The Masters course has been dynamic and has complimented my clinical training well. I am looking forward to my final year of study.

Laura Luxon – Trainee Healthcare Scientist – Centre for Reproductive Medicine, Coventry – Year of Intake: 2015

The Masters course that runs alongside the STP training is taught from Manchester Metropolitan University, with visits to the university throughout each year of training. The lectures are very useful as they coincide with your progression as a trainee, providing knowledge of both current research in the field and explanations of clinical procedures. I particularly enjoyed many of the guest lectures on topics such as history and current knowledge of embryo metabolism, and the talks by different members of the clinical team that helped me to understand what happens outside of the IVF laboratory. We also received a visit from a couple who had treatment previously, who explained the emotional rollercoaster of the process and opened our eyes to the patient experience.

One of the best activities in our last year of the Masters was the opportunity to practice different clinical scenarios with patient actors such as breaking bad news or explaining treatment processes and outcomes; this experience was really useful when I returned to the clinical setting and I could use the skills I had practiced in my role at work. Throughout the Masters course I was also able to develop my presentation skills regularly. We were tasked with giving presentations on patient case scenarios, problem resolution, journal clubs and presenting our project work to our peers and academics. These sessions were useful for my own development as I could take on a wealth of feedback. Overall I’ve found the Masters course a great accompaniment to my clinical training on the STP.

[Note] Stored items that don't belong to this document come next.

import Summits.HubbardSuperconductivity.HubbardSuperconductivity.Theorems.SoloBlindTwistAveraging
import HarnessLib

/-!
# An explicit certificate multiplier from the sector gap

Companion to `SoloBlindCertificateForm` (`hubbardSuperconductivity_iff_certificate`: the summit is
equivalent to one positive-semidefiniteness certificate
`c L⁴ ≤ re ⟨φ, Δ_d†Δ_d φ⟩ + κ_L (re ⟨φ, H φ⟩ - E₀)` on the unit vectors of the doped sector per large
even side, and `multiplier_mul_twistEnergy_ge`: necessarily `κ_L ≥ c L⁴ / (16π²|t| (M²+M))`). Here
the converse direction is made QUANTITATIVE: the multiplier never needs to exceed
`(400 L⁴ + a/2) / γ`, where `γ` is the gap of `H` above its ground multiplet inside the sector and
`a` the order carried by the ground multiplet.

* `half_re_self_sub_le_re_add_self` — `‖x‖²/2 - ‖y‖² ≤ ‖x + y‖²` for the Hermitian form on `n → ℂ`.
* `certificate_of_orthogonal_split` (abstract) — if `φ = u + w` with `re ⟨u, w⟩ = 0`,
  `‖A u‖² ≥ a ‖u‖²` (order on the ground component), `‖A w‖² ≤ B ‖w‖²` (operator bound) and
  `γ ‖w‖² ≤ G` (gap: `G` = the energy of `φ` above `E₀`), then
  `(a/2) ‖φ‖² ≤ ‖A φ‖² + ((B + a/2)/γ) · G`.
* `pairField_order_le` — `re ⟨Δ_g ψ, Δ_g ψ⟩ ≤ 400 L⁴ ‖ψ‖²` for `|g| ≤ 1` (the `m = 0` term of
  `sum_twist_pairField_order_le`).
* `certificate_multiplier_of_sectorGap` — for the Hubbard torus `H = hubbardTorus 2 L t U`, any set
  of states `S`, any "ground projection" `P` (only three properties are used: `re ⟨Pφ, φ - Pφ⟩ = 0`,
  order `a` on `P φ`, and the gap inequality `γ ‖φ - Pφ‖² ≤ re ⟨φ, Hφ⟩ - E₀ ‖φ‖²` on `S`):
  every `φ ∈ S` satisfies the certificate
  `(a/2) ‖φ‖² ≤ re ⟨Δ_g φ, Δ_g φ⟩ + ((400 L⁴ + a/2)/γ) (re ⟨φ, Hφ⟩ - E₀ ‖φ‖²)`.
  With `P` the orthogonal projection onto the ground eigenspace of `H` in the `(N, S^z)` sector,
  `E₀` the sector ground energy and `γ` the gap to the next eigenvalue in the sector, the three
  properties hold (spectral theorem), so: GROUND-STATE ORDER `a = c L⁴` IS CERTIFIED WITH MULTIPLIER
  `κ_L = (400 + c/2) L⁴ / γ_L`. Together with the necessary `κ_L ≳ c L⁴/|t|` this pins the cost of a
  certificate to the inverse sector gap `1/γ_L` — the gap above the ground multiplet to the first
  excited level of the sector WHATEVER ITS NATURE (a phase mode at `~ |t|/L`, or a quasi-degenerate
  competing state at an exponentially small splitting).

References: standard linear algebra; the operator bound is this seat's `sum_twist_pairField_order_le`.
-/

namespace Summit.HubbardSuperconductivity.HubbardSuperconductivity.Theorems

open Matrix Finset Literature.MathematicalPhysics.QuantumLattice
  Literature.MathematicalPhysics.QuantumFieldTheory GaugeTwist
open scoped ComplexConjugate ComplexOrder

section Abstract

variable {n : Type*} [Fintype n]

/-- `‖x‖²/2 - ‖y‖² ≤ ‖x + y‖²` for the standard Hermitian form on `n → ℂ`. [folklore] -/
theorem half_re_self_sub_le_re_add_self (x y : n → ℂ) :
    (star x ⬝ᵥ x).re / 2 - (star y ⬝ᵥ y).re ≤ (star (x + y) ⬝ᵥ (x + y)).re := by
  rw [← norm_toLp_sq_eq_re, ← norm_toLp_sq_eq_re, ← norm_toLp_sq_eq_re, WithLp.toLp_add]
  set a := (WithLp.toLp 2 x : EuclideanSpace ℂ n)
  set b := (WithLp.toLp 2 y : EuclideanSpace ℂ n)
  have h : ‖a‖ ≤ ‖a + b‖ + ‖b‖ := by
    calc ‖a‖ = ‖(a + b) - b‖ := by rw [add_sub_cancel_right]
      _ ≤ ‖a + b‖ + ‖b‖ := norm_sub_le _ _
  nlinarith [h, norm_nonneg a, norm_nonneg b, norm_nonneg (a + b), sq_nonneg (‖a + b‖ - ‖b‖),
    mul_nonneg (norm_nonneg a) (sub_nonneg.2 h)]

/-- `‖u + w‖² = ‖u‖² + ‖w‖²` when `re ⟨u, w⟩ = 0`. [folklore] -/
theorem re_add_self_of_orthogonal (u w : n → ℂ) (horth : (star u ⬝ᵥ w).re = 0) :
    (star (u + w) ⬝ᵥ (u + w)).re = (star u ⬝ᵥ u).re + (star w ⬝ᵥ w).re := by
  have h : star u ⬝ᵥ w = star (star w ⬝ᵥ u) := by
    rw [← star_dotProduct_star, star_star]
  have hcomm : (star w ⬝ᵥ u).re = (star u ⬝ᵥ w).re := by
    rw [h, Complex.star_def, Complex.conj_re]
  rw [star_add, add_dotProduct, dotProduct_add, dotProduct_add, Complex.add_re, Complex.add_re,
    Complex.add_re, hcomm, horth]
  ring

/-- **Certificate step** (abstract): order `a` on the ground component `u`, operator bound `B` on
the excited component `w`, gap `γ ‖w‖² ≤ G`; then `(a/2)‖u+w‖² ≤ ‖A(u+w)‖² + ((B + a/2)/γ) G`.
[this work] -/
theorem certificate_of_orthogonal_split (A : Matrix n n ℂ) (u w : n → ℂ) (a B γ G : ℝ)
    (hγ : 0 < γ) (hBa : 0 ≤ B + a / 2) (horth : (star u ⬝ᵥ w).re = 0)
    (hord : a * (star u ⬝ᵥ u).re ≤ (star (A *ᵥ u) ⬝ᵥ (A *ᵥ u)).re)
    (hB : (star (A *ᵥ w) ⬝ᵥ (A *ᵥ w)).re ≤ B * (star w ⬝ᵥ w).re)
    (hgap : γ * (star w ⬝ᵥ w).re ≤ G) :
    a / 2 * (star (u + w) ⬝ᵥ (u + w)).re ≤
      (star (A *ᵥ (u + w)) ⬝ᵥ (A *ᵥ (u + w))).re + (B + a / 2) / γ * G := by
  have h1 := half_re_self_sub_le_re_add_self (A *ᵥ u) (A *ᵥ w)
  rw [← mulVec_add] at h1
  have h2 : (B + a / 2) * (star w ⬝ᵥ w).re ≤ (B + a / 2) / γ * G := by
    have := mul_le_mul_of_nonneg_left hgap (div_nonneg hBa hγ.le)
    calc (B + a / 2) * (star w ⬝ᵥ w).re = (B + a / 2) / γ * (γ * (star w ⬝ᵥ w).re) := by
          field_simp
      _ ≤ (B + a / 2) / γ * G := this
  rw [re_add_self_of_orthogonal u w horth]
  linarith

end Abstract

section Hubbard

-- `FermionTorus 2 L = Lex (Fin 2 → Fin L)`: the terms landed in the Literature and in
-- `SoloBlindGaugeTwist` carry `DecidableEq (FermionTorus 2 L)` through the LINEAR ORDER
-- (`LinearOrder.toDecidableEq`), whereas instance synthesis now prefers Mathlib's generic
-- `instDecidableEqLex` (not reducibly defeq to it), so `rw [diagonal_conjTranspose, mulVec_diagonal]`
-- fails with "synthesized type class instance is not definitionally equal". Switching the generic
-- instance off FOR THIS FILE ONLY makes synthesis agree with the landed terms; no instance is added,
-- and every statement below is instance-free at the level of its hypotheses and conclusions.
attribute [-instance] instDecidableEqLex

variable {L : ℕ} [NeZero L]

/-- The untwisted copy: `W_0ᴴ ψ = ψ`. [folklore] -/
theorem twistOp_zero_conjTranspose_mulVec (ψ : Fock (Orb (FermionTorus 2 L))) :
    (twistOp (0 : ZMod L))ᴴ *ᵥ ψ = ψ := by
  ext S
  unfold twistOp
  rw [phaseGauge_eq, diagonal_conjTranspose, mulVec_diagonal]
  simp [twistChar]

/-- **Operator bound**: `re ⟨Δ_g ψ, Δ_g ψ⟩ ≤ 400 L⁴ ‖ψ‖²` for `|g| ≤ 1`. [folklore] -/
theorem pairField_order_le (g : (Fin 2 → ℤ) → ℝ) (hg : ∀ e, |g e| ≤ 1)
    (ψ : Fock (Orb (FermionTorus 2 L))) :
    (star (pairField g L *ᵥ ψ) ⬝ᵥ (pairField g L *ᵥ ψ)).re ≤
      400 * (L : ℝ) ^ 4 * (star ψ ⬝ᵥ ψ).re := by
  have hsum := sum_twist_pairField_order_le g hg ψ
  have hle : (star (pairField g L *ᵥ ((twistOp (0 : ZMod L))ᴴ *ᵥ ψ)) ⬝ᵥ
        (pairField g L *ᵥ ((twistOp (0 : ZMod L))ᴴ *ᵥ ψ))).re ≤
      ∑ m : ZMod L, (star (pairField g L *ᵥ ((twistOp m)ᴴ *ᵥ ψ)) ⬝ᵥ
        (pairField g L *ᵥ ((twistOp m)ᴴ *ᵥ ψ))).re :=
    Finset.single_le_sum (f := fun m : ZMod L => (star (pairField g L *ᵥ ((twistOp m)ᴴ *ᵥ ψ)) ⬝ᵥ
        (pairField g L *ᵥ ((twistOp m)ᴴ *ᵥ ψ))).re)
      (fun m _ => (Complex.nonneg_iff.mp (dotProduct_star_self_nonneg _)).1) (Finset.mem_univ 0)
  rw [twistOp_zero_conjTranspose_mulVec] at hle
  exact hle.trans hsum

/-- **Explicit certificate multiplier from the sector gap** (Hubbard torus, any hopping `t`,
coupling `U`, form factor `|g| ≤ 1`, reference energy `E₀`, set of states `S`, and any matrix `P`
with the three listed properties on `S` — e.g. the orthogonal projection onto the ground eigenspace
of `H` in an `(N, S^z)` sector, `E₀` the sector ground energy, `γ` the gap to the next level):
order `a` on the range of `P` is certified on all of `S` with multiplier `(400 L⁴ + a/2)/γ`.
[this work] -/
theorem certificate_multiplier_of_sectorGap (t U E₀ a γ : ℝ) (hγ : 0 < γ) (ha : 0 ≤ a)
    (g : (Fin 2 → ℤ) → ℝ) (hg : ∀ e, |g e| ≤ 1)
    (S : Set (Fock (Orb (FermionTorus 2 L))))
    (P : Matrix (Finset (Orb (FermionTorus 2 L))) (Finset (Orb (FermionTorus 2 L))) ℂ)
    (horth : ∀ φ ∈ S, (star (P *ᵥ φ) ⬝ᵥ (φ - P *ᵥ φ)).re = 0)
    (hord : ∀ φ ∈ S, a * (star (P *ᵥ φ) ⬝ᵥ (P *ᵥ φ)).re ≤
      (star (pairField g L *ᵥ (P *ᵥ φ)) ⬝ᵥ (pairField g L *ᵥ (P *ᵥ φ))).re)
    (hgap : ∀ φ ∈ S, γ * (star (φ - P *ᵥ φ) ⬝ᵥ (φ - P *ᵥ φ)).re ≤
      (star φ ⬝ᵥ (hubbardTorus 2 L t U *ᵥ φ)).re - E₀ * (star φ ⬝ᵥ φ).re) :
    ∀ φ ∈ S, a / 2 * (star φ ⬝ᵥ φ).re ≤
      (star (pairField g L *ᵥ φ) ⬝ᵥ (pairField g L *ᵥ φ)).re +
        (400 * (L : ℝ) ^ 4 + a / 2) / γ *
          ((star φ ⬝ᵥ (hubbardTorus 2 L t U *ᵥ φ)).re - E₀ * (star φ ⬝ᵥ φ).re) := by
  intro φ hφ
  have h := certificate_of_orthogonal_split (pairField g L) (P *ᵥ φ) (φ - P *ᵥ φ) a
    (400 * (L : ℝ) ^ 4) γ _ hγ (by positivity) (horth φ hφ) (hord φ hφ)
    (pairField_order_le g hg _) (hgap φ hφ)
  rwa [add_sub_cancel] at h

end Hubbard

end Summit.HubbardSuperconductivity.HubbardSuperconductivity.Theorems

Jack Pearson – Trainee Healthcare Scientist – Leeds Fertility – Year of Intake: 2015

The Masters course I currently undertake at Manchester Metropolitan University builds the foundations for the practical work and decisions I make as a trainee Embryologist. The first year covered basic biology, genetics, reproduction professional practice, communication and ethics. This was delivered as 6 weeks at Uni and assessed by multiple choice exams and essay submissions. We also performed group presentations on broad aspects of biology such as novel testing of breast cancer genes involved in diagnostics, giving and receiving feedback from our fellow trainees and academic staff. So far the second year has involved more detailed study of reproductive biology and how an understanding of this enables the functioning of the IVF clinic. Topics include reproductive physiology, male and female infertility, semen analysis, stimulation protocols and all of the techniques within the laboratory. Exam questions asking what the pros and cons to using IVF/ICSI are, when to use different stimulation protocols and the causes of male and female infertility were then set. In the second year of the Masters course we also had the opportunity to meet patients and discuss their journey with them.

This has been by far the best part of the course as we had the chance to hear a reflection about their experience and how it could be improved without being in the clinic, which can be a sensitive and anxious environment at the time of treatment.